#### [TASK DIRECTIONS]
Give again the entries below exactly, beginning at the first line and ending at the line with "set_option linter.dupNamespace false".

***

import Summits.ValiantsHypothesis.ValiantsHypothesis.Theorems.LacunarySymmetroidMatrixDescartesCensusChamber255
import Summits.ValiantsHypothesis.ValiantsHypothesis.Theorems.LacunarySymmetroidMatrixDescartesCensusChamberSymmetry

/-!
# `MatrixDescartes` census — chamber 1626: complete door-A row as the MIRROR of chamber 255

HONEST FRAMING.  Object-search cell `pub-symmetroid`, door-A target `DoorA26 := PosRootLawAt 2 6 19`
(stmt-ValiantsHypothesis-19979; OPEN, typed, never asserted), crux `Theses.LacunarySymmetroid.MatrixDescartes`
(stmt-ValiantsHypothesis-18050).  Chamber 1626 of theory g6's table (smallest member `(0,4,5,11,13,23)`; words `DIIDID` / `IDDIDI`)
is the MIRROR of chamber 255 (`d ↦ d₅ − d_{5−i}`, pair-sum order reversed and letters relabelled `i ↦ 5 − i`): the landed complete row
`Census.doorA26_on_chamber255` transfers by `Census.chamberRow_mirror` (`x ↦ 1/x`, tree file …CensusChamberSymmetry) — no second certificate.
Nothing here bears on `V = 19`, on other chambers, on `DoorA26` as a whole (OPEN), on the crux, or on `VP ≠ VNP`.

[folklore] Bookkeeping (generated by the seat's `gen_mirror.py`); elementary.
-/

-- `Summit.ValiantsHypothesis.ValiantsHypothesis.…` repeats a component by the D-0017 layout
-- (single-conjunct summit), which the `dupNamespace` linter flags; the name is mandated.
set_option linter.dupNamespace false

namespace Summit.ValiantsHypothesis.ValiantsHypothesis.Theorems.LacunarySymmetroidMatrixDescartes.Census

/-- **DOOR-A ROW ON THE WHOLE CHAMBER 1626** (mirror of chamber 255): every exponent vector whose pair sums are ordered as in chamber 1626
(smallest member `(0,4,5,11,13,23)`) satisfies `ζ(2,6; d) ≤ 19`. [folklore] -/
theorem doorA26_on_chamber1626 (d : Fin 6 → ℕ)
    (hd : StrictMono ((fun p : Fin 6 × Fin 6 => d p.1 + d p.2) ∘
      ![(0, 0), (0, 1), (0, 2), (1, 1), (1, 2), (2, 2), (0, 3), (0, 4), (1, 3), (2, 3), (1, 4),
        (2, 4), (3, 3), (0, 5), (3, 4), (4, 4), (1, 5), (2, 5), (3, 5), (4, 5), (5, 5)])) :
    PosRootLawOn 2 6 19 d := by
  have hσ : (fun t : Fin 21 => (((![(0, 0), (0, 1), (0, 2), (0, 3), (0, 4), (1, 1), (1, 2), (0, 5), (2, 2), (1, 3), (1, 4),
        (2, 3), (2, 4), (1, 5), (2, 5), (3, 3), (3, 4), (4, 4), (3, 5), (4, 5), (5, 5)] : Fin 21 → Fin 6 × Fin 6) (Fin.rev t)).2.rev,
      ((![(0, 0), (0, 1), (0, 2), (0, 3), (0, 4), (1, 1), (1, 2), (0, 5), (2, 2), (1, 3), (1, 4),
        (2, 3), (2, 4), (1, 5), (2, 5), (3, 3), (3, 4), (4, 4), (3, 5), (4, 5), (5, 5)] : Fin 21 → Fin 6 × Fin 6) (Fin.rev t)).1.rev)) =
      (![(0, 0), (0, 1), (0, 2), (1, 1), (1, 2), (2, 2), (0, 3), (0, 4), (1, 3), (2, 3), (1, 4),
        (2, 4), (3, 3), (0, 5), (3, 4), (4, 4), (1, 5), (2, 5), (3, 5), (4, 5), (5, 5)] : Fin 21 → Fin 6 × Fin 6) := by
    funext t; fin_cases t <;> rfl
  refine chamberRow_mirror _ (fun d' hd' => doorA26_on_chamber255 d' hd') d ?_
  rw [hσ]; exact hd

/-- Non-vacuity: the smallest member of chamber 1626. [folklore] -/
example : PosRootLawOn 2 6 19 (![0, 4, 5, 11, 13, 23] : Fin 6 → ℕ) :=
  doorA26_on_chamber1626 _ (Fin.strictMono_iff_lt_succ.2 (by decide))

end Summit.ValiantsHypothesis.ValiantsHypothesis.Theorems.LacunarySymmetroidMatrixDescartes.Census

***

#### [TASK ANSWER]
import Summits.ValiantsHypothesis.ValiantsHypothesis.Theorems.LacunarySymmetroidMatrixDescartesCensusChamber255
import Summits.ValiantsHypothesis.ValiantsHypothesis.Theorems.LacunarySymmetroidMatrixDescartesCensusChamberSymmetry

/-!
# `MatrixDescartes` census — chamber 1626: complete door-A row as the MIRROR of chamber 255

HONEST FRAMING.  Object-search cell `pub-symmetroid`, door-A target `DoorA26 := PosRootLawAt 2 6 19`
(stmt-ValiantsHypothesis-19979; OPEN, typed, never asserted), crux `Theses.LacunarySymmetroid.MatrixDescartes`
(stmt-ValiantsHypothesis-18050).  Chamber 1626 of theory g6's table (smallest member `(0,4,5,11,13,23)`; words `DIIDID` / `IDDIDI`)
is the MIRROR of chamber 255 (`d ↦ d₅ − d_{5−i}`, pair-sum order reversed and letters relabelled `i ↦ 5 − i`): the landed complete row
`Census.doorA26_on_chamber255` transfers by `Census.chamberRow_mirror` (`x ↦ 1/x`, tree file …CensusChamberSymmetry) — no second certificate.
Nothing here bears on `V = 19`, on other chambers, on `DoorA26` as a whole (OPEN), on the crux, or on `VP ≠ VNP`.

[folklore] Bookkeeping (generated by the seat's `gen_mirror.py`); elementary.
-/

-- `Summit.ValiantsHypothesis.ValiantsHypothesis.…` repeats a component by the D-0017 layout
-- (single-conjunct summit), which the `dupNamespace` linter flags; the name is mandated.
set_option linter.dupNamespace false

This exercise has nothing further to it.